* [Directions for this task]: Your answer should be one number: how many lines of the records hold the string "AutoregressiveProposalKLPinsker".

+---+

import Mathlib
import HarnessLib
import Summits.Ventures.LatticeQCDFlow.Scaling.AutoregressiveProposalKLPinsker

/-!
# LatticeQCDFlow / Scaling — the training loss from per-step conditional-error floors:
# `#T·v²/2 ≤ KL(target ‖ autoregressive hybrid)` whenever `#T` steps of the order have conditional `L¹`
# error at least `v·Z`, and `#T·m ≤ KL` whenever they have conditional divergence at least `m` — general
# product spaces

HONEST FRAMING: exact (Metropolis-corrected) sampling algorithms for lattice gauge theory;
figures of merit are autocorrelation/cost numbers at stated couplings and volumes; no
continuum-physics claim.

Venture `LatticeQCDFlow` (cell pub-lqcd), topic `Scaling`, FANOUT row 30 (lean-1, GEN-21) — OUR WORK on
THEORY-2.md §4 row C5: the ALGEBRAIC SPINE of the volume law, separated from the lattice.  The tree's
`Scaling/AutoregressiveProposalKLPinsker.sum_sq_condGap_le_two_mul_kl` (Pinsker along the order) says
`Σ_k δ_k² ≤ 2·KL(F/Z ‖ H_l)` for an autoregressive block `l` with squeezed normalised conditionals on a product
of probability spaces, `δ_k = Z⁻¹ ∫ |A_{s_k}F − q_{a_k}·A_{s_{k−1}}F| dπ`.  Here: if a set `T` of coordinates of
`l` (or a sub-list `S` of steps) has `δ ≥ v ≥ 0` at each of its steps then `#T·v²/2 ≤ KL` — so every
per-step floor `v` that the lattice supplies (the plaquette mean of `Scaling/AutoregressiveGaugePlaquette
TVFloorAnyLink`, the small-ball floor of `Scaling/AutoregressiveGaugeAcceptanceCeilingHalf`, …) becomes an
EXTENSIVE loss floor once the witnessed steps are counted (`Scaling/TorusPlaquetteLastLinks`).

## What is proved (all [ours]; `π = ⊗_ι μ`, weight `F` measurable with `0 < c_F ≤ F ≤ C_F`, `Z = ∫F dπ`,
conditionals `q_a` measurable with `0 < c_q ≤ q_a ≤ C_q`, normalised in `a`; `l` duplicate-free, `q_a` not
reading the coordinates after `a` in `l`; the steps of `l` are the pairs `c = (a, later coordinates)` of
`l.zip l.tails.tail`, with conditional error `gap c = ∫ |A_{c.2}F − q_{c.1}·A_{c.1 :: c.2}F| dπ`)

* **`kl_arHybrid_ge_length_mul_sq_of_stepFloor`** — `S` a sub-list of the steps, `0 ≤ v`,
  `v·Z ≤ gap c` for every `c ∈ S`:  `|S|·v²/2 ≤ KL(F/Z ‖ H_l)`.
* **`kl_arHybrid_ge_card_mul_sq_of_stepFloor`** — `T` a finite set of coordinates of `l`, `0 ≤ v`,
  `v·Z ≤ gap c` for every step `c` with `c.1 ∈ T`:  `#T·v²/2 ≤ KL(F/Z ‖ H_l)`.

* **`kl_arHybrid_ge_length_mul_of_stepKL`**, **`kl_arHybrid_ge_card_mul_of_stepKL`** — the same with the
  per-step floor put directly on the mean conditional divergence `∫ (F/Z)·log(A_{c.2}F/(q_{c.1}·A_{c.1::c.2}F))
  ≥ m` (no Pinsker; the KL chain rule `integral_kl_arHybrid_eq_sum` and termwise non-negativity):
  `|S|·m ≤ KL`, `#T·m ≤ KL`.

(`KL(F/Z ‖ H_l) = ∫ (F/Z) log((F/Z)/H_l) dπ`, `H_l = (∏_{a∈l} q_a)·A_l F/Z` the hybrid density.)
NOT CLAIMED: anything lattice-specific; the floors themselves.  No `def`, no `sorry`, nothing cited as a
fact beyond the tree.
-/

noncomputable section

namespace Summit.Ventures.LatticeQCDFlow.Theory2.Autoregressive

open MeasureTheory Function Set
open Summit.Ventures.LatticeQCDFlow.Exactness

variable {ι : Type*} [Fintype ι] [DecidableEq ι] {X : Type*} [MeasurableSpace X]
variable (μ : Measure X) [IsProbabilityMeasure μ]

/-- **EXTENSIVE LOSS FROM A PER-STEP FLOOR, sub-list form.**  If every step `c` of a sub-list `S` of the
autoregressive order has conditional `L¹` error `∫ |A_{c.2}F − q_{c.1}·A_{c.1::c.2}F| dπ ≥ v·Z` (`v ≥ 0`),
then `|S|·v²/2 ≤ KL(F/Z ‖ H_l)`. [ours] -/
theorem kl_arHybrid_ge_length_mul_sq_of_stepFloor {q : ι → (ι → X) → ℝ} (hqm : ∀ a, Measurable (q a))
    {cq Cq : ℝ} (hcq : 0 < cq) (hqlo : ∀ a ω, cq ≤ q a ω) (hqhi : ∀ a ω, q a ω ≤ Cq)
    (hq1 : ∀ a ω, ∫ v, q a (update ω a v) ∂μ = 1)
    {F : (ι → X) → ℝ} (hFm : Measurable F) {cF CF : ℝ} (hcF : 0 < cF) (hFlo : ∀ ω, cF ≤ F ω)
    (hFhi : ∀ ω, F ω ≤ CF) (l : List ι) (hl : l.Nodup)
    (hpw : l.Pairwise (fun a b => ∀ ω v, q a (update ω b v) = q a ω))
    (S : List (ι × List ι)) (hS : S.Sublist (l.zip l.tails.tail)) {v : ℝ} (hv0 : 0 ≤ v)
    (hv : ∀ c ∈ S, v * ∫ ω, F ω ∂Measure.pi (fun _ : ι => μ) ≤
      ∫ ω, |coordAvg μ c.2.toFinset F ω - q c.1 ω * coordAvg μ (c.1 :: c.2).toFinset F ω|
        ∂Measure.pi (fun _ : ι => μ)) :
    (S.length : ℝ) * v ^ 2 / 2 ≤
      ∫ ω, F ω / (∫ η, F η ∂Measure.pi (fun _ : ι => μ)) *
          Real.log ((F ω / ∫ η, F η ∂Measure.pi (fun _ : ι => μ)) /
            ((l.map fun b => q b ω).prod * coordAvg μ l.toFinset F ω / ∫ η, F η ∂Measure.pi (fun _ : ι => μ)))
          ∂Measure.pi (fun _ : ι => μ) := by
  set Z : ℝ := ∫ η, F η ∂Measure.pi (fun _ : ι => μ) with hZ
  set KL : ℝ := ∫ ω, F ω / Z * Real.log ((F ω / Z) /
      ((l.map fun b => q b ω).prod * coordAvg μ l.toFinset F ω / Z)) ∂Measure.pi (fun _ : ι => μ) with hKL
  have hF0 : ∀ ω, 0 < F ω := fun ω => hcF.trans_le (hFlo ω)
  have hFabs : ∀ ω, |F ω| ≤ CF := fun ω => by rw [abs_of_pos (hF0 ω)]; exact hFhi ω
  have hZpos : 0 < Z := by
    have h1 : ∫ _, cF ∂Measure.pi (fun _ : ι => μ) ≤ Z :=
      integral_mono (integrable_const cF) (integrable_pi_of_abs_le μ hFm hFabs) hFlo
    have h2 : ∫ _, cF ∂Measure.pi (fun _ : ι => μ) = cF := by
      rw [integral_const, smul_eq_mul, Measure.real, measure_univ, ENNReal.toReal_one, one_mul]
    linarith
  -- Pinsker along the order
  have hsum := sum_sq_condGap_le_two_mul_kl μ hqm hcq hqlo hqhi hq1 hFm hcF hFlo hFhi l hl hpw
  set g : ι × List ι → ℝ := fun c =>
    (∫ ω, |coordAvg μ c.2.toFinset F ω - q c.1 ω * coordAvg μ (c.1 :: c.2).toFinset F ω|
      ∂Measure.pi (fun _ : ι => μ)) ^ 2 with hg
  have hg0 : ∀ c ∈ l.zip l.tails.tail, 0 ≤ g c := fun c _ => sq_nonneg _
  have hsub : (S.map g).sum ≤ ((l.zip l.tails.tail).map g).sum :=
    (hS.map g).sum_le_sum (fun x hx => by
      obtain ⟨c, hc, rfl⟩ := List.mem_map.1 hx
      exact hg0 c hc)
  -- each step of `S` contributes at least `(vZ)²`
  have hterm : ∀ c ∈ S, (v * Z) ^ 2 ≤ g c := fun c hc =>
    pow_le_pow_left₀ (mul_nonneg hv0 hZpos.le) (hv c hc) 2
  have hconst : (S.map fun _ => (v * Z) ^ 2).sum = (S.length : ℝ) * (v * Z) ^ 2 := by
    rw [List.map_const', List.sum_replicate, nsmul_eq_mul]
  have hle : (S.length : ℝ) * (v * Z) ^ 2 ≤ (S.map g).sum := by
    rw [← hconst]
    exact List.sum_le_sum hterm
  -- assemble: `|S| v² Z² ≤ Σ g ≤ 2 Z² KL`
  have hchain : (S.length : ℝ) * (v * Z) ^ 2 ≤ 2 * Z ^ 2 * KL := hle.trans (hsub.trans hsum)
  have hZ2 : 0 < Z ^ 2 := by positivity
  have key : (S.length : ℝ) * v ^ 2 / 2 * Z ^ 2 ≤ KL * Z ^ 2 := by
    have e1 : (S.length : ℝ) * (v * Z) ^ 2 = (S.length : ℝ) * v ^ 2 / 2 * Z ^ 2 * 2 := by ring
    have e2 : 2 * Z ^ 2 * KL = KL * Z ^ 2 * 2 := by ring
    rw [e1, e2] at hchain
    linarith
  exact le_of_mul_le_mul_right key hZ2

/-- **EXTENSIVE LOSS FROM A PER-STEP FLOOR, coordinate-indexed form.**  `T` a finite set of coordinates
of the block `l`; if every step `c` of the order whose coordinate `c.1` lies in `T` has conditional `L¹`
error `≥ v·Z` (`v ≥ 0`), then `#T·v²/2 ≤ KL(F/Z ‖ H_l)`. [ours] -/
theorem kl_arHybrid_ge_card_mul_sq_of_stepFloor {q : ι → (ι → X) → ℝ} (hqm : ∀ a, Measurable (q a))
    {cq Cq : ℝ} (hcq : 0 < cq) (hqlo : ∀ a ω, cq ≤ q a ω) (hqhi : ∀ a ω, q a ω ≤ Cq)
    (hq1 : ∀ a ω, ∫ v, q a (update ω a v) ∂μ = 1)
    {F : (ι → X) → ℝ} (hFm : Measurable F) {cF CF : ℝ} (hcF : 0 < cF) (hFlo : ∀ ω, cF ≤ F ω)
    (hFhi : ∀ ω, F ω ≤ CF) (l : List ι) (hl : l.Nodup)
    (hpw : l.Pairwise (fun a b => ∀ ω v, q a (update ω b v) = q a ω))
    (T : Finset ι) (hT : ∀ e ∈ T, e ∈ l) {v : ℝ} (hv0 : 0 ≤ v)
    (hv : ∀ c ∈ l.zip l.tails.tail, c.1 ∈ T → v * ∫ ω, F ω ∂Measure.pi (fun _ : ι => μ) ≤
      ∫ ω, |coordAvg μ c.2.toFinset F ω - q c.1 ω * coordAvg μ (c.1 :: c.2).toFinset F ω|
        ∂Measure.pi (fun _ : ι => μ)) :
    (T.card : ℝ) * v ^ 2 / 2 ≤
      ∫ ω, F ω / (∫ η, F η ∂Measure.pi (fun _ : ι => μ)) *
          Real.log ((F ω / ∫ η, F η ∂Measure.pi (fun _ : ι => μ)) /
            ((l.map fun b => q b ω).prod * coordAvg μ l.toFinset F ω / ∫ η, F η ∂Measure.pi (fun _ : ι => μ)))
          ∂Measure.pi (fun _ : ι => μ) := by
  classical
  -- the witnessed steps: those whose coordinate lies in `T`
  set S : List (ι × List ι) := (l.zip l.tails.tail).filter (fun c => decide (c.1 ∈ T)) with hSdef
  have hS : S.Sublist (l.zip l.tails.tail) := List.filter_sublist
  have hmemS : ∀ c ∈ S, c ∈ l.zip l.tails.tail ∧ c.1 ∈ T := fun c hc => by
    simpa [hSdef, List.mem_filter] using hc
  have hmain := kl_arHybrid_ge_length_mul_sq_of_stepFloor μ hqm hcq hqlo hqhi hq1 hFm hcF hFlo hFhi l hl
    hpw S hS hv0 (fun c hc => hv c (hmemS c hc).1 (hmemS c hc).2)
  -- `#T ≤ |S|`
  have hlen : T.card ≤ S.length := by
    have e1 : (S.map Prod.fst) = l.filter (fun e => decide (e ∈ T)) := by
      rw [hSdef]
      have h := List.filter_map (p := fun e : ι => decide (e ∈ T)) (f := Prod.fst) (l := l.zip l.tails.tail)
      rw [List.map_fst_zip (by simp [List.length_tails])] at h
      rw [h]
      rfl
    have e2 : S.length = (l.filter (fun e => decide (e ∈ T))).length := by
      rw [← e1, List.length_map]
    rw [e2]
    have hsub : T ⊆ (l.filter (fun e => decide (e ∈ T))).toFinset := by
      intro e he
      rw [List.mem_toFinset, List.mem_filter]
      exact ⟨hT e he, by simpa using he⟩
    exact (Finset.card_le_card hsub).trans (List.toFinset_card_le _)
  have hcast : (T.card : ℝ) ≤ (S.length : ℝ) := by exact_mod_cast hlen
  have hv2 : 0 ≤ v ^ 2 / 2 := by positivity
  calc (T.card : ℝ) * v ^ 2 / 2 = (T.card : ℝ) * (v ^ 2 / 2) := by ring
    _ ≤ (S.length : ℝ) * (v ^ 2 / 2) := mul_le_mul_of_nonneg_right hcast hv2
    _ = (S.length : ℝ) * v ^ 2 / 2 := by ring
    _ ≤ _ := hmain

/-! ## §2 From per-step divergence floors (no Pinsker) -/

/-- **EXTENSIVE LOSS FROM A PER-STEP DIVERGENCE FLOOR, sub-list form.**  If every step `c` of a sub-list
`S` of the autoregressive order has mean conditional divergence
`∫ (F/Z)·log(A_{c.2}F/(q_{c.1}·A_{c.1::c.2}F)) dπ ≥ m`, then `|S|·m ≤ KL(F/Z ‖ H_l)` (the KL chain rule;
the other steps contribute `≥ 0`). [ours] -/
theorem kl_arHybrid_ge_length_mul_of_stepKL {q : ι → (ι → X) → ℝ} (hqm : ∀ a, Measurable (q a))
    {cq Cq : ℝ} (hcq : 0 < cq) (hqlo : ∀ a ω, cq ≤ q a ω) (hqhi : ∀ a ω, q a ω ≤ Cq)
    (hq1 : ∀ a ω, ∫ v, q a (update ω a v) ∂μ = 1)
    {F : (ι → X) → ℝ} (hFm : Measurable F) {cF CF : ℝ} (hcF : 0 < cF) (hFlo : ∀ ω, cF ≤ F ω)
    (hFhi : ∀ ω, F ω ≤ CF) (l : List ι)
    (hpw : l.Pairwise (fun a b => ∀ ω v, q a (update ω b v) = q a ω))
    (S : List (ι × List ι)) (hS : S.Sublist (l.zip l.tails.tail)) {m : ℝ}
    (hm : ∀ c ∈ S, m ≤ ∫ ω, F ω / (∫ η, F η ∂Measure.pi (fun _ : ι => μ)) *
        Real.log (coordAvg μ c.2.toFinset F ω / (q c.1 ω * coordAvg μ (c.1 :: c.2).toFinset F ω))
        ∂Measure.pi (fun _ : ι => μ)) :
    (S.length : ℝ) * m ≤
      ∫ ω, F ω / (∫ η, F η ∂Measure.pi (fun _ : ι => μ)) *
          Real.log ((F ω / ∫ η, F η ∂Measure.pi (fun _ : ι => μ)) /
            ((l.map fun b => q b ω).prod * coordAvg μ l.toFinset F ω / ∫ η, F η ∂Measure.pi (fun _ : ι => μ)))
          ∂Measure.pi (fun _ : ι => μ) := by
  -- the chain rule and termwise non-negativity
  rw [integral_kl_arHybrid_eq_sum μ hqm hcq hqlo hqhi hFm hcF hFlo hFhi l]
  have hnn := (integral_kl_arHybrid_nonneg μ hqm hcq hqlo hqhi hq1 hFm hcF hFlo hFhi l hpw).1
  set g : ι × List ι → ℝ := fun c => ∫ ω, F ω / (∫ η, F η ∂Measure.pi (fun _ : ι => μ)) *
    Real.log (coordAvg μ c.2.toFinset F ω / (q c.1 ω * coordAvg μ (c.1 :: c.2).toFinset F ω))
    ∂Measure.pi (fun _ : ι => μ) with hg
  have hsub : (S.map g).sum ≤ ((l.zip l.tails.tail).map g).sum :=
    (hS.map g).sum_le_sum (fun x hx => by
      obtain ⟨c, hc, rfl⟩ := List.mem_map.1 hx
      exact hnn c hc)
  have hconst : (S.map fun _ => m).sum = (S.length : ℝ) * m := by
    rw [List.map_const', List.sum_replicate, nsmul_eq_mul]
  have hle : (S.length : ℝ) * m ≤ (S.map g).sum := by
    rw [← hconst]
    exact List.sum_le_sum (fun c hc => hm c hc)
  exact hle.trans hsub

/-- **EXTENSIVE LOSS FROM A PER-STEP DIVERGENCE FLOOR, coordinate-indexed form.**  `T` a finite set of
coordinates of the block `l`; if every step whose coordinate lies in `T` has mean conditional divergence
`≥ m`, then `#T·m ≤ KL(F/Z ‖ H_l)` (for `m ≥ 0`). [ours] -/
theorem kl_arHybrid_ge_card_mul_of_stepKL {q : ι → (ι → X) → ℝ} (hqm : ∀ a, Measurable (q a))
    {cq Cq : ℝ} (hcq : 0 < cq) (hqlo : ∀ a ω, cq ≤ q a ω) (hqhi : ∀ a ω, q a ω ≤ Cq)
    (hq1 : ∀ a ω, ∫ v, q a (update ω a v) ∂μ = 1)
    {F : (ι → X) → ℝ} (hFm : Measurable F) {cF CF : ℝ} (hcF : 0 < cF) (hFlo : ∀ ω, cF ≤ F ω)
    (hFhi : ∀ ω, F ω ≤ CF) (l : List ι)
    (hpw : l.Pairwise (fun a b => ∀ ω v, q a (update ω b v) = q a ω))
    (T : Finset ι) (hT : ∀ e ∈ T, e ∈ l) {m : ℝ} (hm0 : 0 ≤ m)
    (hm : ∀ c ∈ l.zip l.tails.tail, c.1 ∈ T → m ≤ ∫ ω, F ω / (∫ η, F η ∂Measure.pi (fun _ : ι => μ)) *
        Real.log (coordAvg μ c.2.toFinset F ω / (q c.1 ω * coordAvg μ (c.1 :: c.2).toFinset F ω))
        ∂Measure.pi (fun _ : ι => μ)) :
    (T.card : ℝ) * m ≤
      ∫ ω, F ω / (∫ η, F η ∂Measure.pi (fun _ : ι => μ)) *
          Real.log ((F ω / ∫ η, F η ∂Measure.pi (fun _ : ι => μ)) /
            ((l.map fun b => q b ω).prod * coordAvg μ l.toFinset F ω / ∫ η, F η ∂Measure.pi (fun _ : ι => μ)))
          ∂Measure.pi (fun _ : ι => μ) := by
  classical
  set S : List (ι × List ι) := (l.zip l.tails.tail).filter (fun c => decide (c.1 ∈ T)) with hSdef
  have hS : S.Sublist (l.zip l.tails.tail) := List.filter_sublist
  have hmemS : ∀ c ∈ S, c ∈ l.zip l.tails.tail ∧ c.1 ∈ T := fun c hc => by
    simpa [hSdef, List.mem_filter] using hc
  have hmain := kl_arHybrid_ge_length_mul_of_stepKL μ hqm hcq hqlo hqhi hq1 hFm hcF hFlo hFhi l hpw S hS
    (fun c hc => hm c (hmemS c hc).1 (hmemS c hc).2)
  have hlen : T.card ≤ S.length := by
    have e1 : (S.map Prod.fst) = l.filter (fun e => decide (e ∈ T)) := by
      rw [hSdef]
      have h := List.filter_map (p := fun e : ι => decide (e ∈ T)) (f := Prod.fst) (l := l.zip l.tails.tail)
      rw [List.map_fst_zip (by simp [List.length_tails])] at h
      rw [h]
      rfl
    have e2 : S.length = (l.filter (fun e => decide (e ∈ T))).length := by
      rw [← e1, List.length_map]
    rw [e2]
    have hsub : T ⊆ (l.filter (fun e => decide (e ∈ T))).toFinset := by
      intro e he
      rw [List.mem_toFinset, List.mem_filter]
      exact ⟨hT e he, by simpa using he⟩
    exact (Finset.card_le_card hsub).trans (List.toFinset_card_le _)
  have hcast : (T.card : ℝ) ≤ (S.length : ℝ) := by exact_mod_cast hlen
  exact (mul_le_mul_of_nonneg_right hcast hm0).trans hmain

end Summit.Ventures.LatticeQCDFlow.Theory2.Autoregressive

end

+---+

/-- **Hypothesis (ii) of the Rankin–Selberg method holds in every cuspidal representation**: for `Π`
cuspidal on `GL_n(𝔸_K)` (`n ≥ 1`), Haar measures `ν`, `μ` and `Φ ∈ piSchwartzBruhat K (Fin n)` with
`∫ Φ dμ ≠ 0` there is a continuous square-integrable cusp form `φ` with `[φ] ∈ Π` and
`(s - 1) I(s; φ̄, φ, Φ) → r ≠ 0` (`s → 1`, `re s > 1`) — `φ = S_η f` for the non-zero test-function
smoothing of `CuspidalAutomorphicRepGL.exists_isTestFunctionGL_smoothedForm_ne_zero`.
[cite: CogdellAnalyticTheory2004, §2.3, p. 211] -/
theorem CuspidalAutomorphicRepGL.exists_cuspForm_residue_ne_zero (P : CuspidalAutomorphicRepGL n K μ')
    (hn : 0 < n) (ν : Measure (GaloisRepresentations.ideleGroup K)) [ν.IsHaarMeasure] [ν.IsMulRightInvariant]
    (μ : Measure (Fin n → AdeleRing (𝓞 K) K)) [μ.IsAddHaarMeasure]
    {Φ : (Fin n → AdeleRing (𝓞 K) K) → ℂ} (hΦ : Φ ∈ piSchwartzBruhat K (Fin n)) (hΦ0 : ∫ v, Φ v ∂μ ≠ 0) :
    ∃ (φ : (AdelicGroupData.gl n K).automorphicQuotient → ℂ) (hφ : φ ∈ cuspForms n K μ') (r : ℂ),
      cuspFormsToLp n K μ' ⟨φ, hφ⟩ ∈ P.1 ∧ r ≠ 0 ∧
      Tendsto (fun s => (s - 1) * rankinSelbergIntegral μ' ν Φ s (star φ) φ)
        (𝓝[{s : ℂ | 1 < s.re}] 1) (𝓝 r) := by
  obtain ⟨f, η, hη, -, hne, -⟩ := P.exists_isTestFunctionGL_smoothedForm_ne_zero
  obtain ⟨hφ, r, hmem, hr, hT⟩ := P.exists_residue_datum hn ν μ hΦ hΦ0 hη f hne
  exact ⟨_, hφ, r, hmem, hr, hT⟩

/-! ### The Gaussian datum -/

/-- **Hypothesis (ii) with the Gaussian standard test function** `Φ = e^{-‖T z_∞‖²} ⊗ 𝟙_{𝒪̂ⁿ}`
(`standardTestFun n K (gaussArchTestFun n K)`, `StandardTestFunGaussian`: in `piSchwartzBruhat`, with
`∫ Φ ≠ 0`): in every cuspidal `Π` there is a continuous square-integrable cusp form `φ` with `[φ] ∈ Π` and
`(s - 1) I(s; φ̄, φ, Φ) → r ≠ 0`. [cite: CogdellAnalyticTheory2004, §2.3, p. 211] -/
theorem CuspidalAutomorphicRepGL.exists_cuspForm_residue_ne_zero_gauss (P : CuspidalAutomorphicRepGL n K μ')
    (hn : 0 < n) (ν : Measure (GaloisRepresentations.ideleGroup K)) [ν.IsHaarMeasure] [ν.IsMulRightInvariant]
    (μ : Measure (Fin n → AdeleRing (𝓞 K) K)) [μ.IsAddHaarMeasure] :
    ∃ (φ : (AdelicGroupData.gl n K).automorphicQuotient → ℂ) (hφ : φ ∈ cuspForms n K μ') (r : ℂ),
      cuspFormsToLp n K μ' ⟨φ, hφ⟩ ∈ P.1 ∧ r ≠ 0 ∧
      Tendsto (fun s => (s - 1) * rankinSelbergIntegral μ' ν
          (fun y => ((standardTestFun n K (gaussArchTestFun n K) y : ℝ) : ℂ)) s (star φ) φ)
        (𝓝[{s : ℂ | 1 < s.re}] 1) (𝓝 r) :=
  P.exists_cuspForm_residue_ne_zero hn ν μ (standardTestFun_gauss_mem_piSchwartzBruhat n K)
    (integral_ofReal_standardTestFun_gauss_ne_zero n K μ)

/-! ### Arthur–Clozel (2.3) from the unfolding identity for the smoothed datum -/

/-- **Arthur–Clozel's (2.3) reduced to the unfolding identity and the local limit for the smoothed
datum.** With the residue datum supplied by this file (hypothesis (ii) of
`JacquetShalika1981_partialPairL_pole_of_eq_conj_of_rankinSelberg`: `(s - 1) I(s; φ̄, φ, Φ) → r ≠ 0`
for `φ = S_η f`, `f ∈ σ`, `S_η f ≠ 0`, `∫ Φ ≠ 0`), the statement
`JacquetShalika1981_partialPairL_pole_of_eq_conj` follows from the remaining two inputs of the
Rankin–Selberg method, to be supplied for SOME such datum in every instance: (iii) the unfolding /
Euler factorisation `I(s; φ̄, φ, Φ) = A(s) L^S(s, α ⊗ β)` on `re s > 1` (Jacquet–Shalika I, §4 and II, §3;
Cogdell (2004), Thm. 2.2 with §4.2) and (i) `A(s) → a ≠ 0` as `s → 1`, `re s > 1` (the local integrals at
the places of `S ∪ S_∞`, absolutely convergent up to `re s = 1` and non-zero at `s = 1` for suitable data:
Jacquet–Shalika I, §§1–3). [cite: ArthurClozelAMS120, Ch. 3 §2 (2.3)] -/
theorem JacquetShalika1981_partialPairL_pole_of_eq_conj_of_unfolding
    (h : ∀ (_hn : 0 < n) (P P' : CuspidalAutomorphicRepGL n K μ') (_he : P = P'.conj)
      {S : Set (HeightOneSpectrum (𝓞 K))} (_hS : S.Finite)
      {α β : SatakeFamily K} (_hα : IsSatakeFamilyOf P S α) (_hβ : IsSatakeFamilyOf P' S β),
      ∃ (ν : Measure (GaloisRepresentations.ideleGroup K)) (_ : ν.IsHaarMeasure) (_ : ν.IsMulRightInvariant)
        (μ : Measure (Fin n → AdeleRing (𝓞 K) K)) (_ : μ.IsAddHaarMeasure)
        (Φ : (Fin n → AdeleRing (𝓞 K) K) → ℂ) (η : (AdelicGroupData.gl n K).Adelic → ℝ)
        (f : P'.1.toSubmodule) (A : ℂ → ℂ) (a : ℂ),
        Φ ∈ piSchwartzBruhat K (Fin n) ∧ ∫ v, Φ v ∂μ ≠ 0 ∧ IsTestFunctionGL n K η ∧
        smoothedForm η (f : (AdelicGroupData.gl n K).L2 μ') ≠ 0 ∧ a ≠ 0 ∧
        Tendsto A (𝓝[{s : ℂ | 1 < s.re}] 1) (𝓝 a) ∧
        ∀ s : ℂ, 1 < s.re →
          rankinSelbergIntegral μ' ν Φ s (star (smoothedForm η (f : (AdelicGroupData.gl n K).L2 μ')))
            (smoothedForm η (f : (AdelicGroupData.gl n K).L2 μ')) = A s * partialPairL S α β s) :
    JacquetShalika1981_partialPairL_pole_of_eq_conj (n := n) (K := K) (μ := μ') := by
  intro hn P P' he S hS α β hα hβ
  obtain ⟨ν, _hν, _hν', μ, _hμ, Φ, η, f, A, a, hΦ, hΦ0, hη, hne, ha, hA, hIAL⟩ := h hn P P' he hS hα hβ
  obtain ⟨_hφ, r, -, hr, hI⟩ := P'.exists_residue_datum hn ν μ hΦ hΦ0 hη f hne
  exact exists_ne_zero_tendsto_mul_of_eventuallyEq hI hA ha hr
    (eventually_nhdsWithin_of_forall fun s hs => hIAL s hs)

+---+

* [Solution to the exercise]: 2